The compliance function should understand the corporate or business unit controls over the international business generally, in addition to the necessary controls over agents. Some of the questions you might consider are the following. Is there a US based International Sales Manager who is responsible for growing the international business? What is the incentive compensation plan? How good are the segregation of duties? In other words, can the International Sales Manager unilaterally make high-risk decisions, or must a senior officer of the business unit or the corporate home office be part of the approval process? Finally, and in a point not to be forgotten or dismissed, how are all of these internal controls documented?

What about a situation in opposite to the above scenario, where your company’s primary sales channel uses a US based sales force which only travels to locations outside the US for temporary visits of generally short duration. This situation minimizes some compliance risks, retains some compliance risks, and shifts some other compliance risks. The minimized compliance risks come from the lessening on the reliance of third parties so that a company, at least in theory, would have more control over its own work force than those employed outside your company.

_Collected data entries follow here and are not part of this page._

/-- **Pointwise assembly.** Let `m ≥ 4` and `w ∈ ⊗³ℂ^m` with `w ≠ 0`, finite mixed stabilizer,
and outside the image of every triple pivot chart with fewer than `m³` parameters. Then `w` has a
trivial stabilizer. [cite: BurgisserIkenmeyer2017, Thm. 4.2 (proof)] -/
theorem hasTrivialTensorStabilizer_of_finite_mixedStab (hm : 4 ≤ m)
    {w : Fin m → Fin m → Fin m → ℂ} (hw0 : w ≠ 0) (hfin : (mixedStab w).Finite)
    (havoid : ∀ (blk₁ ρ₁ blk₂ ρ₂ blk₃ ρ₃ : Fin m → Fin m) (S : Finset (Fin m × Fin m × Fin m)),
      Fintype.card (chartVars blk₁ ρ₁ ⊕ chartVars blk₂ ρ₂ ⊕ chartVars blk₃ ρ₃) + S.card < m ^ 3 →
      w ∉ tensorChartImage ((chartMatrix ℂ blk₁ ρ₁).map (rename Sum.inl))
        ((chartMatrix ℂ blk₂ ρ₂).map (rename (Sum.inr ∘ Sum.inl)))
        ((chartMatrix ℂ blk₃ ρ₃).map (rename (Sum.inr ∘ Sum.inr))) S) :
    HasTrivialTensorStabilizer w := by
  classical
  intro g hg
  rw [mem_tensorStab_iff] at hg
  have hm0 : 0 < m := by omega
  -- invertibility of the components
  have hu : ∀ u : GL (Fin m) ℂ, IsUnit (u : Matrix (Fin m) (Fin m) ℂ).det := fun u =>
    (Matrix.isUnit_iff_isUnit_det _).mp (Units.isUnit u)
  -- Step R: rescale into the mixed stabilizer
  obtain ⟨t₂, ht₂⟩ := IsAlgClosed.exists_pow_nat_eq ((g.2.1 : Matrix (Fin m) (Fin m) ℂ).det⁻¹) hm0
  obtain ⟨t₃, ht₃⟩ := IsAlgClosed.exists_pow_nat_eq ((g.2.2 : Matrix (Fin m) (Fin m) ℂ).det⁻¹) hm0
  have ht₂0 : t₂ ≠ 0 := fun h0 => by
    rw [h0, zero_pow hm0.ne'] at ht₂; exact inv_ne_zero (hu g.2.1).ne_zero ht₂.symm
  have ht₃0 : t₃ ≠ 0 := fun h0 => by
    rw [h0, zero_pow hm0.ne'] at ht₃; exact inv_ne_zero (hu g.2.2).ne_zero ht₃.symm
  set t₁ : ℂ := (t₂ * t₃)⁻¹ with ht₁
  have ht₁0 : t₁ ≠ 0 := inv_ne_zero (mul_ne_zero ht₂0 ht₃0)
  have ht123 : t₁ * t₂ * t₃ = 1 := by
    rw [ht₁, mul_assoc, inv_mul_cancel₀ (mul_ne_zero ht₂0 ht₃0)]
  have hdet_smul : ∀ (t : ℂ) (u : GL (Fin m) ℂ),
      (t • (u : Matrix (Fin m) (Fin m) ℂ)).det = t ^ m * (u : Matrix (Fin m) (Fin m) ℂ).det := by
    intro t u; rw [Matrix.det_smul, Fintype.card_fin]
  have hne : ∀ {t : ℂ} (ht : t ≠ 0) (u : GL (Fin m) ℂ),
      (t • (u : Matrix (Fin m) (Fin m) ℂ)).det ≠ 0 := fun {t} ht u => by
    rw [hdet_smul]; exact mul_ne_zero (pow_ne_zero _ ht) (hu u).ne_zero
  let g₁' : GL (Fin m) ℂ := Matrix.GeneralLinearGroup.mkOfDetNeZero _ (hne ht₁0 g.1)
  let g₂' : GL (Fin m) ℂ := Matrix.GeneralLinearGroup.mkOfDetNeZero _ (hne ht₂0 g.2.1)
  let g₃' : GL (Fin m) ℂ := Matrix.GeneralLinearGroup.mkOfDetNeZero _ (hne ht₃0 g.2.2)
  have hc₁ : (g₁' : Matrix (Fin m) (Fin m) ℂ) = t₁ • (g.1 : Matrix (Fin m) (Fin m) ℂ) := rfl
  have hc₂ : (g₂' : Matrix (Fin m) (Fin m) ℂ) = t₂ • (g.2.1 : Matrix (Fin m) (Fin m) ℂ) := rfl
  have hc₃ : (g₃' : Matrix (Fin m) (Fin m) ℂ) = t₃ • (g.2.2 : Matrix (Fin m) (Fin m) ℂ) := rfl
  have hmem : ((g₁', g₂', g₃') : GL (Fin m) ℂ × GL (Fin m) ℂ × GL (Fin m) ℂ) ∈ mixedStab w := by
    refine ⟨?_, ?_, ?_⟩
    · change actTensor (g₁' : Matrix (Fin m) (Fin m) ℂ) (g₂' : Matrix (Fin m) (Fin m) ℂ)
        (g₃' : Matrix (Fin m) (Fin m) ℂ) w = w
      rw [hc₁, hc₂, hc₃, actTensor_smul_fst, actTensor_smul_snd, actTensor_smul_thd, smul_smul,
        smul_smul, hg, ht123, one_smul]
    · change (g₂' : Matrix (Fin m) (Fin m) ℂ).det = 1
      rw [hc₂, hdet_smul, ht₂, inv_mul_cancel₀ (hu g.2.1).ne_zero]
    · change (g₃' : Matrix (Fin m) (Fin m) ℂ).det = 1
      rw [hc₃, hdet_smul, ht₃, inv_mul_cancel₀ (hu g.2.2).ne_zero]
  -- finite order in the mixed stabilizer
  obtain ⟨N, hN, hpow⟩ := exists_pow_eq_one_of_forall_pow_mem hfin (pow_mem_mixedStab hmem)
  have hp₁ : (t₁ • (g.1 : Matrix (Fin m) (Fin m) ℂ)) ^ N = 1 := by
    rw [← hc₁, ← Units.val_pow_eq_pow_val]
    have : (((g₁', g₂', g₃') : GL (Fin m) ℂ × GL (Fin m) ℂ × GL (Fin m) ℂ) ^ N).1 = 1 := by
      rw [hpow]; rfl
    rw [Prod.pow_fst] at this
    rw [this, Units.val_one]
  have hp₂ : (t₂ • (g.2.1 : Matrix (Fin m) (Fin m) ℂ)) ^ N = 1 := by
    rw [← hc₂, ← Units.val_pow_eq_pow_val]
    have : (((g₁', g₂', g₃') : GL (Fin m) ℂ × GL (Fin m) ℂ × GL (Fin m) ℂ) ^ N).2.1 = 1 := by
      rw [hpow]; rfl
    rw [Prod.pow_snd, Prod.pow_fst] at this
    rw [this, Units.val_one]
  have hp₃ : (t₃ • (g.2.2 : Matrix (Fin m) (Fin m) ℂ)) ^ N = 1 := by
    rw [← hc₃, ← Units.val_pow_eq_pow_val]
    have : (((g₁', g₂', g₃') : GL (Fin m) ℂ × GL (Fin m) ℂ × GL (Fin m) ℂ) ^ N).2.2 = 1 := by
      rw [hpow]; rfl
    rw [Prod.pow_snd, Prod.pow_snd] at this
    rw [this, Units.val_one]
  -- diagonalise the three components
  obtain ⟨P₁, c₁, hP₁, hd₁⟩ :=
    Literature.RepresentationTheory.ClassicalInvariants.LinearSubstitution.exists_mul_eq_mul_diagonal_of_pow_eq_one
      hN hp₁
  obtain ⟨P₂, c₂, hP₂, hd₂⟩ :=
    Literature.RepresentationTheory.ClassicalInvariants.LinearSubstitution.exists_mul_eq_mul_diagonal_of_pow_eq_one
      hN hp₂
  obtain ⟨P₃, c₃, hP₃, hd₃⟩ :=
    Literature.RepresentationTheory.ClassicalInvariants.LinearSubstitution.exists_mul_eq_mul_diagonal_of_pow_eq_one
      hN hp₃
  have h₁ := mul_eq_mul_diagonal_of_smul ht₁0 hd₁
  have h₂ := mul_eq_mul_diagonal_of_smul ht₂0 hd₂
  have h₃ := mul_eq_mul_diagonal_of_smul ht₃0 hd₃
  set a : Fin m → ℂ := t₁⁻¹ • c₁ with ha_def
  set b : Fin m → ℂ := t₂⁻¹ • c₂ with hb_def
  set c : Fin m → ℂ := t₃⁻¹ • c₃ with hc_def
  have ha : ∀ i, a i ≠ 0 := eigen_ne_zero (hu g.1) hP₁ h₁
  have hb : ∀ j, b j ≠ 0 := eigen_ne_zero (hu g.2.1) hP₂ h₂
  have hc : ∀ j, c j ≠ 0 := eigen_ne_zero (hu g.2.2) hP₃ h₃
  by_cases hnc : (∃ i j, a i ≠ a j) ∨ (∃ i j, b i ≠ b j) ∨ (∃ i j, c i ≠ c j)
  · -- non-scalar: `w` lies in a small triple chart — contradiction
    exfalso
    obtain ⟨ρ₁, ρ₂, ρ₃, hρ₁, hρ₂, hρ₃, hwmem⟩ := exists_tensorEigenChart hP₁ hP₂ hP₃ h₁ h₂ h₃ hg
    have hlt : Fintype.card (chartVars (blkOf a) ρ₁ ⊕ chartVars (blkOf b) ρ₂ ⊕ chartVars (blkOf c) ρ₃)
        + (fixSupport a b c).card < m ^ 3 := by
      rw [card_tripleChartVars hρ₁ hρ₂ hρ₃]
      exact card_nePairs_add_card_fixSupport_lt hm ha hb hc hnc
    exact havoid (blkOf a) ρ₁ (blkOf b) ρ₂ (blkOf c) ρ₃ (fixSupport a b c) hlt hwmem
  · -- scalar
    have hca : ∀ i j, a i = a j := fun i j => by
      by_contra h'; exact hnc (Or.inl ⟨i, j, h'⟩)
    have hcb : ∀ i j, b i = b j := fun i j => by
      by_contra h'; exact hnc (Or.inr (Or.inl ⟨i, j, h'⟩))
    have hcc : ∀ i j, c i = c j := fun i j => by
      by_contra h'; exact hnc (Or.inr (Or.inr ⟨i, j, h'⟩))
    have i₀ : Fin m := ⟨0, hm0⟩
    have hg₁ : (g.1 : Matrix (Fin m) (Fin m) ℂ) = a i₀ • (1 : Matrix (Fin m) (Fin m) ℂ) :=
      eq_smul_one_of_constant hP₁ h₁ fun i => hca i i₀
    have hg₂ : (g.2.1 : Matrix (Fin m) (Fin m) ℂ) = b i₀ • (1 : Matrix (Fin m) (Fin m) ℂ) :=
      eq_smul_one_of_constant hP₂ h₂ fun i => hcb i i₀
    have hg₃ : (g.2.2 : Matrix (Fin m) (Fin m) ℂ) = c i₀ • (1 : Matrix (Fin m) (Fin m) ℂ) :=
      eq_smul_one_of_constant hP₃ h₃ fun i => hcc i i₀
    refine ⟨a i₀, b i₀, c i₀, ?_, hg₁, hg₂, hg₃⟩
    rw [hg₁, hg₂, hg₃, actTensor_smul_fst, actTensor_smul_snd, actTensor_smul_thd, smul_smul,
      smul_smul, actTensor_one] at hg
    -- `(abc) • w = w`, `w ≠ 0`
    have h1 : (a i₀ * b i₀ * c i₀ - 1) • w = 0 := by rw [sub_smul, one_smul, hg, sub_self]
    rcases smul_eq_zero.mp h1 with h2 | h2
    · exact sub_eq_zero.mp h2
    · exact absurd h2 hw0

The retained risks are the risks associated with gifts, entertainment, hospitality, and travel, approval of credit terms to customers, product pricing, special arrangements with customers such as providing product samples, knowing who the ultimate customer is and where the goods are ultimately shipped, and use of freight forwarders and customs agents. The shifted risks are created if there is no physical location outside the US because the accounting must be done in the US. This means that compliance risks regarding the accounting function simply shift to the US accounting department where transactions are processed and recorded and where the financial statements are prepared. 

These identified risks need to be subject to appropriate internal controls because it is well established that the issuance of a Code of Conduct and/or compliance policy and training of said policy’s requirements is a good practice, but it does not provide reasonable assurance that employees will comply with the policies. What is needed are written procedures and work instructions, in the native language of the respective employees, that defines exactly what the procedures to be performed are and how they will be evidenced. As difficult as it is for US employees to translate, by themselves, what it means to comply with policies, it may be significantly more difficult for employees outside the US, not only due to language but also due to traditional local business practices, cultures and customs.

You can also utilize the COSO 2013 Internal Controls Framework, which created a more formal structure to design or assess the effectiveness of internal control within the five COSO components. A companion document, Internal Control over External Financial Reporting: A Compendium of Approaches and Examples, catalogued possible approaches and examples in the context of internal control over financial reporting, and could be useful for companies complying with compliance internal controls under the FCPA. COSO has also published an additional companion document, Illustrative Tools for Assessing Effectiveness of a System of Internal Controlwhich provides templates that may be used to support an assessment of internal control and includes various scenarios which illustrate several practical examples of how the templates may be used.

Finally, consider a business unit in a geographic area such as the Far East where there is a significant amount of deference to supervisors in the local culture; such that, even if an employee saw inappropriate behavior it would not be expected that the employee would make any report or comment. Such situations can have huge impact on your internal controls environment.

Three Key Takeaways

  1. Third party risks are still your highest risks under the FCPA so use your internal controls appropriately to help prevent this risk from becoming a violation.
  2. Use mapping and a gap analysis to collate risks to existing controls.
  3. Always consider the regional and geographic variances.